Growth inhibition of breast cancer cell lines overexpressing Her2/neu by a novel internalized fully human Fab antibody fragment.

Belimezi MM, Papanastassiou D, Merkouri E, Baxevanis CN, Mamalaki A

Laboratory of Molecular Biology and Immunobiotechnology, Department of Biochemistry, Hellenic Pasteur Institute, 127 Vas. Sofias Ave., 11521 Athens, Greece.

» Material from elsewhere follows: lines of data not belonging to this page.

import Literature.AnabelianGeometry.EtaleTheta.Discharge.Sec3Remark363
import Literature.AnabelianGeometry.EtaleTheta.Discharge.Sec3FLambdaInvOfRlf
import Literature.AnabelianGeometry.EtaleTheta.Discharge.Sec3ConstantLineOfRlfZ
import Literature.AnabelianGeometry.EtaleTheta.Discharge.Sec3Prop34CnstOfRlfQ
import HarnessLib

/-!
# [EtTh] Remark 3.6.3 at the three CONSTRUCTED Def. 3.6 (i) data `ofRlfZ`, `ofRlfQ`, `ofRlfR` —
# unconditionally at monoid type `ℝ`

S. Mochizuki, *The étale theta function and its Frobenioid-theoretic manifestations*, Publ. RIMS **45**
(2009) [MochizukiEtTh2009], §3: Remark 3.6.3, PDF pp. 78–79 (printed 304–305): "the essential image of the
natural functor `C^{bs-fld} → C` consists precisely of … the base-field-theoretic morphisms of `C` between
objects of the essential image. In particular, the natural functor `C^{bs-fld} → C` is isomorphism-full";
Definition 3.6 (i), PDF p. 76: "`B₀^Λ ⊆ (Φ₀^ℝ)^gp` for the monoid `B₀` (respectively, `B₀^pf`;
`ℝ·Φ₀^birat ⊆ (Φ₀^ℝ)^gp`); `F₀^Λ ⊆ B₀^Λ` for the submonoid … `F₀` (respectively, `F₀^pf`; `ℝ·Φ₀^cnst`) if
`Λ = ℤ` (respectively, `Λ = ℚ`; `Λ = ℝ`)"; Prop. 3.4 (ii), PDF p. 74 (the three isomorphisms
`O_L^× ⥲ Ker(B₀ → Φ₀^gp)`, `O_L^▷ ⥲ B₀ ×_{Φ₀^gp} Φ₀`, `L^× ⥲ F₀`).

PROOF-ONLY companion (abc-iut cell, block F, seat abc-iut-f-136; FACT-LIST row **F-0581**
`TemperedFrobenioid.Remark363`, statement owner abc-iut-L2-t3 `TemperedFrobenioidProps.lean`; the universal
closure over ALL tempered-Frobenioid structures is REFUTED — abc-iut-w5-d135 `ToyFinv.not_remark363`, abc-iut-f-015
`TemperedFrobenioid.not_forall_remark363` — so the row is consumable only through INSTANCE FORMS).  The tree's
instance form of record is abc-iut-w5-d135's `TemperedFrobenioid.remark363_of_isSharp` /
`remark363_of_prop34Cnst` (`Discharge/Sec3Remark363.lean`): sharp `Φ` + two binders on the Def. 3.6 (i) data,
`hP34Λ` ("a `Λ`-log-meromorphic function with EFFECTIVE log-divisor is constant", GAP row G-w5d124-1) and
`hFinv` ("`F₀^Λ(Y)` is inverse-closed", GAP row G-w5d135-1).  This file evaluates the row at the three
CONSTRUCTED Def. 3.6 (i) data of the tree (`RealifiedDivisorMonoids.ofRlfZ` — abc-iut-L6-t12, `ofRlfQ` —
abc-iut-w5-d130, `ofRlfR` — abc-iut-w4-d084; all over the canonical monoid vocabulary `treeMonoidVocab`, so
`Φ(A)` is perf-factorial, hence sharp):

* `remark363_of_mem_FΛ_of_cnstR` — a SECOND general instance form: sharp `Φ` + the single binder
  `hcomap : ∀ Y b, Div(b) ∈ ℝ·Φ₀^cnst(Y) → b ∈ F₀^Λ(Y)` ("`F₀^Λ ⊇ B₀^Λ ×_{(Φ₀^ℝ)^gp} ℝ·Φ₀^cnst`"; with the
  typed field `divΛ_mem_cnstR` this says `F₀^Λ = B₀^Λ ×_{(Φ₀^ℝ)^gp} ℝ·Φ₀^cnst`) ⇒ `Remark363`, with NEITHER
  `hP34Λ` NOR `hFinv`: the `B₀^Λ`-component `b` of the unit of a morphism `hull X → hull Y` with
  base-field-theoretic zero divisor has `Div(b) ∈ ℝ·Φ₀^cnst` OUTRIGHT (abc-iut-w5-d135's
  `divΛ_fst_unit_mem_cnstR`, from the relation of [FrdI] Thm. 5.2 (i) read in `(Φ^{bs-fld})^gp`), so `hcomap`
  alone makes it constant and `exists_hull_map_eq_of_mem_FΛ` lifts the morphism.
* **`remark363_ofRlfR` — Remark 3.6.3 holds UNCONDITIONALLY for every tempered Frobenioid over the
  constructed data of monoid type `ℝ`**: there `B₀^ℝ = ℝ·Φ₀^birat`, `F₀^ℝ = B₀^ℝ ∩ ℝ·Φ₀^cnst` (the preimage of
  `ℝ·Φ₀^cnst` under `B₀^ℝ ⊆ (Φ₀^ℝ)^gp`, as printed) so `hcomap` is the identity map.  Note that at `ofRlfR`
  the binder `hP34Λ` of the instance form of record is NOT available in general (abc-iut-w4-d084's kernel
  countermodel `Sec3Prop34CnstOfRlfRNegative.not_forall_prop34Cnst_ofRlfR`, GAP row G-w5d130-1) — the
  route here does not pass through it.
* `remark363_ofRlfZ`, `remark363_ofRlfQ` — at monoid types `ℤ`, `ℚ`, Remark 3.6.3 modulo the typed Prop. 3.4
  structure `dm.Prop34` (FACT, [EtTh] Prop. 3.4, node EtTh:Prop3.4(ii)) and the ONE `B₀`-level binder
  `hF₀inv : ∀ Y b, b ∈ F₀(Y) → ∃ b' ∈ F₀(Y), b'·b = 1` ("`F₀(Y) ≅ L^×` is a group", Prop. 3.4 (ii) third
  isomorphism; not recorded by the Def. 3.3 (iii) interface `DivisorMonoids`, GAP row G-w5d135-1): by name from
  `remark363_of_isSharp` with abc-iut-w4-d008's `RealifiedDivisorMonoids.ofRlfZ_mem_FΛ_of_divΛ_eq_of` /
  abc-iut-w4-d084's `Prop34Cnst.ofRlfQ_mem_FΛ_of_divΛ_eq_of'` (`hP34Λ`) and abc-iut-w5-d135's
  `ofRlfZ_hFinv_iff` / `ofRlfQ_hFinv_of'` (`hFinv`).

No definition, no instance; nothing of the paper is restated or strengthened; every input is consumed BY NAME.
HONEST FRAMING: refereed pre-IUT material ([EtTh] §3); nothing here bears on the disputed [IUTchIII] Cor. 3.12;
no side taken; typed ≠ proved for the rest of §3.
-/

namespace Literature.AnabelianGeometry.EtaleTheta

open CategoryTheory Opposite Literature.AlgebraicGeometry.Frobenioids

universe u₀ v₀ u v w

namespace TemperedFrobenioid

/-! ## A second general instance form: `F₀^Λ = B₀^Λ ×_{(Φ₀^ℝ)^gp} ℝ·Φ₀^cnst` suffices (no `hP34Λ`, no `hFinv`) -/

section General

variable {D₀ : Type u₀} [Category.{v₀} D₀] {V : FrdIMonoidStub.{w}}
  {T : RealifiedDivisorMonoids (D₀ := D₀) V} {D : Type u} [Category.{v} D]
  {VD : FrdICatStub.{u, v, w} D} (C : TemperedFrobenioid T D VD)

/-- **The lift, GIVEN `hcomap` only**: if every `b ∈ B₀^Λ(Y)` with `Div(b) ∈ ℝ·Φ₀^cnst(Y)` lies in `F₀^Λ(Y)`,
then every morphism `hull X → hull Y` of `C` with base-field-theoretic zero divisor lies in the image of
`hull` — the `B₀^Λ`-component of its unit has log-divisor in `ℝ·Φ₀^cnst` outright (`divΛ_fst_unit_mem_cnstR`).
[cite: MochizukiEtTh2009, Rmk 3.6.3 p.79] -/
theorem exists_hull_map_eq_of_mem_FΛ_of_cnstR
    (hcomap : ∀ (Y : D₀ᵒᵖ) (b : T.BΛ.obj Y), T.divΛ Y b ∈ T.cnstR Y → b ∈ T.FΛ Y)
    {X Y : C.hullCategory} (φ : C.hull.obj X ⟶ C.hull.obj Y)
    (hdiv : C.IsBaseFieldTheoreticDiv (ModelFrobenioid.div φ)) :
    ∃ g : X ⟶ Y, C.hull.map g = φ :=
  C.exists_hull_map_eq_of_mem_FΛ φ hdiv (hcomap _ _ (C.divΛ_fst_unit_mem_cnstR φ hdiv))

/-- **Isomorphism-fullness of `C^{bs-fld} → C`** (Rmk 3.6.3, "In particular …") for sharp `Φ`, GIVEN `hcomap`
only. [cite: MochizukiEtTh2009, Rmk 3.6.3 p.79] -/
theorem isIsomorphismFull_hull_of_mem_FΛ_of_cnstR (hS : ∀ A : D, IsSharp (C.divisorMonoid.obj (op A)))
    (hcomap : ∀ (Y : D₀ᵒᵖ) (b : T.BΛ.obj Y), T.divΛ Y b ∈ T.cnstR Y → b ∈ T.FΛ Y) :
    IsIsomorphismFull C.hull := by
  haveI : C.hull.Faithful := C.hullFaithful_holds
  refine ⟨inferInstance, fun X Y e => ?_⟩
  have hdiv : C.IsBaseFieldTheoreticDiv (ModelFrobenioid.div e.hom) := by
    rw [C.div_eq_one_of_isIso_of_isSharp hS e.hom]
    exact (C.bsFld.carrier _).one_mem
  have hdiv' : C.IsBaseFieldTheoreticDiv (ModelFrobenioid.div e.inv) := by
    rw [C.div_eq_one_of_isIso_of_isSharp hS e.inv]
    exact (C.bsFld.carrier _).one_mem
  obtain ⟨g, hg⟩ := C.exists_hull_map_eq_of_mem_FΛ_of_cnstR hcomap e.hom hdiv
  obtain ⟨g', hg'⟩ := C.exists_hull_map_eq_of_mem_FΛ_of_cnstR hcomap e.inv hdiv'
  refine ⟨⟨g, g', C.hull.map_injective ?_, C.hull.map_injective ?_⟩, Iso.ext hg⟩
  · rw [C.hull.map_comp, hg, hg', Iso.hom_inv_id, C.hull.map_id]
  · rw [C.hull.map_comp, hg, hg', Iso.inv_hom_id, C.hull.map_id]

/-- **Remark 3.6.3, morphism clause (⇐)** for sharp `Φ`, GIVEN `hcomap` only: a base-field-theoretic morphism
of `C` between objects of the essential image of `hull` is abstractly equivalent to a morphism in the image of
`hull`. [cite: MochizukiEtTh2009, Rmk 3.6.3 p.79] -/
theorem essImageHom_of_isBaseFieldTheoretic_of_mem_FΛ_of_cnstR
    (hS : ∀ A : D, IsSharp (C.divisorMonoid.obj (op A)))
    (hcomap : ∀ (Y : D₀ᵒᵖ) (b : T.BΛ.obj Y), T.divΛ Y b ∈ T.cnstR Y → b ∈ T.FΛ Y)
    {A B : C.category} (f : A ⟶ B) (hA : essImageObj C.hull A) (hB : essImageObj C.hull B)
    (hf : C.IsBaseFieldTheoretic f) : essImageHom C.hull f := by
  let eA : C.hull.obj hA.witness ≅ A := hA.getIso
  let eB : C.hull.obj hB.witness ≅ B := hB.getIso
  have hdiv : C.IsBaseFieldTheoreticDiv (ModelFrobenioid.div (eA.hom ≫ f ≫ eB.inv)) :=
    C.isBaseFieldTheoreticDiv_iso_comp_comp_iso hS _ _ _ hf
  obtain ⟨g, hg⟩ := C.exists_hull_map_eq_of_mem_FΛ_of_cnstR hcomap (eA.hom ≫ f ≫ eB.inv) hdiv
  refine ⟨hA.witness, hB.witness, g, ⟨Arrow.isoMk' _ _ eA eB ?_⟩⟩
  rw [hg]
  simp

/-- **[EtTh] Remark 3.6.3 — second general instance form**: `C.Remark363` for every tempered Frobenioid with
sharp divisor monoids whose Def. 3.6 (i) data satisfy `hcomap : Div(b) ∈ ℝ·Φ₀^cnst ⇒ b ∈ F₀^Λ` (i.e.
`F₀^Λ = B₀^Λ ×_{(Φ₀^ℝ)^gp} ℝ·Φ₀^cnst`); neither `hP34Λ` nor `hFinv` is used.
[cite: MochizukiEtTh2009, Rmk 3.6.3 p.79] -/
theorem remark363_of_mem_FΛ_of_cnstR (hS : ∀ A : D, IsSharp (C.divisorMonoid.obj (op A)))
    (hcomap : ∀ (Y : D₀ᵒᵖ) (b : T.BΛ.obj Y), T.divΛ Y b ∈ T.cnstR Y → b ∈ T.FΛ Y) :
    C.Remark363 :=
  ⟨C.isIsomorphismFull_hull_of_mem_FΛ_of_cnstR hS hcomap, fun f hA hB =>
    ⟨C.isBaseFieldTheoretic_of_essImageHom hS f,
      C.essImageHom_of_isBaseFieldTheoretic_of_mem_FΛ_of_cnstR hS hcomap f hA hB⟩⟩

end General

/-! ## The three constructed Def. 3.6 (i) data -/

section Constructed

variable {D₀ : Type u} [Category.{v} D₀] {dm : DivisorMonoids.{u, v, w} D₀}
  {hpf : ∀ Y : D₀ᵒᵖ, IsPerfFactorial (dm.Φ₀.obj Y)} {V : FrdIMonoidStub.{w}} {V₀ : FrdICatStub.{u, v, w} D₀}
  {D : Type u₀} [Category.{v₀} D] {VD : FrdICatStub.{u₀, v₀, w} D}

/-- **[EtTh] Remark 3.6.3 at monoid type `ℝ` — UNCONDITIONAL** for every tempered Frobenioid over the
constructed Def. 3.6 (i) data `RealifiedDivisorMonoids.ofRlfR dm hpf` (`B₀^ℝ = ℝ·Φ₀^birat`,
`F₀^ℝ = B₀^ℝ ∩ ℝ·Φ₀^cnst`, so `hcomap` is the identity; `Φ(A)` is perf-factorial at the canonical monoid
vocabulary, hence sharp). [cite: MochizukiEtTh2009, Rmk 3.6.3 p.79] -/
theorem remark363_ofRlfR (C : TemperedFrobenioid (RealifiedDivisorMonoids.ofRlfR dm hpf) D VD) :
    C.Remark363 :=
  C.remark363_of_mem_FΛ_of_cnstR (fun A => (C.isPerfFactorial (op A)).isDivisorial.isSharp)
    fun _ _ h => h

/-- **[EtTh] Remark 3.6.3 at monoid type `ℤ`** for every tempered Frobenioid over the constructed Def. 3.6 (i)
data `RealifiedDivisorMonoids.ofRlfZ dm hpf` (`B₀^ℤ = B₀`, `F₀^ℤ = F₀`), modulo the typed Prop. 3.4 structure
`dm.Prop34` (`hP34Λ` = `ofRlfZ_mem_FΛ_of_divΛ_eq_of`) and the `B₀`-level inverse-closure `hF₀inv` of `F₀`
("`F₀(Y) ≅ L^×`", Prop. 3.4 (ii) third isomorphism; = `hFinv` at `ofRlfZ`, `ofRlfZ_hFinv_iff`).
[cite: MochizukiEtTh2009, Rmk 3.6.3 p.79] -/
theorem remark363_ofRlfZ (C : TemperedFrobenioid (RealifiedDivisorMonoids.ofRlfZ dm hpf) D VD)
    (h34 : dm.Prop34 V V₀)
    (hF₀inv : ∀ (Y : D₀ᵒᵖ) (b : dm.B₀.obj Y), b ∈ dm.F₀ Y → ∃ b' ∈ dm.F₀ Y, b' * b = 1) :
    C.Remark363 :=
  C.remark363_of_isSharp (fun A => (C.isPerfFactorial (op A)).isDivisorial.isSharp)
    (RealifiedDivisorMonoids.ofRlfZ_mem_FΛ_of_divΛ_eq_of dm hpf h34)
    ((RealifiedDivisorMonoids.ofRlfZ_hFinv_iff dm hpf).2 hF₀inv)

/-- **[EtTh] Remark 3.6.3 at monoid type `ℚ`** for every tempered Frobenioid over the constructed Def. 3.6 (i)
data `RealifiedDivisorMonoids.ofRlfQ dm hpf` (`B₀^ℚ = B₀^pf`, `F₀^ℚ = F₀^pf`), modulo `dm.Prop34`
(`hP34Λ` = `Prop34Cnst.ofRlfQ_mem_FΛ_of_divΛ_eq_of'`) and `hF₀inv` (`hFinv` = `ofRlfQ_hFinv_of'`: the
perfection of an inverse-closed submonoid is inverse-closed). [cite: MochizukiEtTh2009, Rmk 3.6.3 p.79] -/
theorem remark363_ofRlfQ (C : TemperedFrobenioid (RealifiedDivisorMonoids.ofRlfQ dm hpf) D VD)
    (h34 : dm.Prop34 V V₀)
    (hF₀inv : ∀ (Y : D₀ᵒᵖ) (b : dm.B₀.obj Y), b ∈ dm.F₀ Y → ∃ b' ∈ dm.F₀ Y, b' * b = 1) :
    C.Remark363 :=
  C.remark363_of_isSharp (fun A => (C.isPerfFactorial (op A)).isDivisorial.isSharp)
    (RealifiedDivisorMonoids.Prop34Cnst.ofRlfQ_mem_FΛ_of_divΛ_eq_of' h34)
    (RealifiedDivisorMonoids.ofRlfQ_hFinv_of' dm hpf hF₀inv)

end Constructed

end TemperedFrobenioid

end Literature.AnabelianGeometry.EtaleTheta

The Her2/neu oncogene is overexpressed in various human cancers of epithelial origin and is associated with increased metastatic potential and poor prognosis. Blocking the Her2/neu signalling has been the focus of most therapeutic approaches. In this paper, the Her2/neu extracellular domain expressed in soluble form in yeast Pichia pastoris was used in order to isolate a fully human Fab fragment from a combinatorial Fab phage display library, derived from invaded lymph nodes of a breast cancer patient. The isolated fully human Fab63 binds specifically the native Her2/neu receptor and competes with Herceptin for binding to soluble Her2/neu receptor. In Her2/neu overexpressing cancer cells, Fab63 is rapidly internalized and has significant antiproliferative effects, where ligand-independent mechanisms dominate signal induction. Moreover, in the presence of the ligand heregulin, growth inhibition was also detected by Fab63. The human Fab63 is a non-immunogenic agent with unique properties that can be applied in diagnosis and cancer therapy, with great potential for further manipulation towards the generation of an effective anticancer molecule.

Published 24 May 2006 in Cancer Immunol Immunother, 55(9): 1091-9.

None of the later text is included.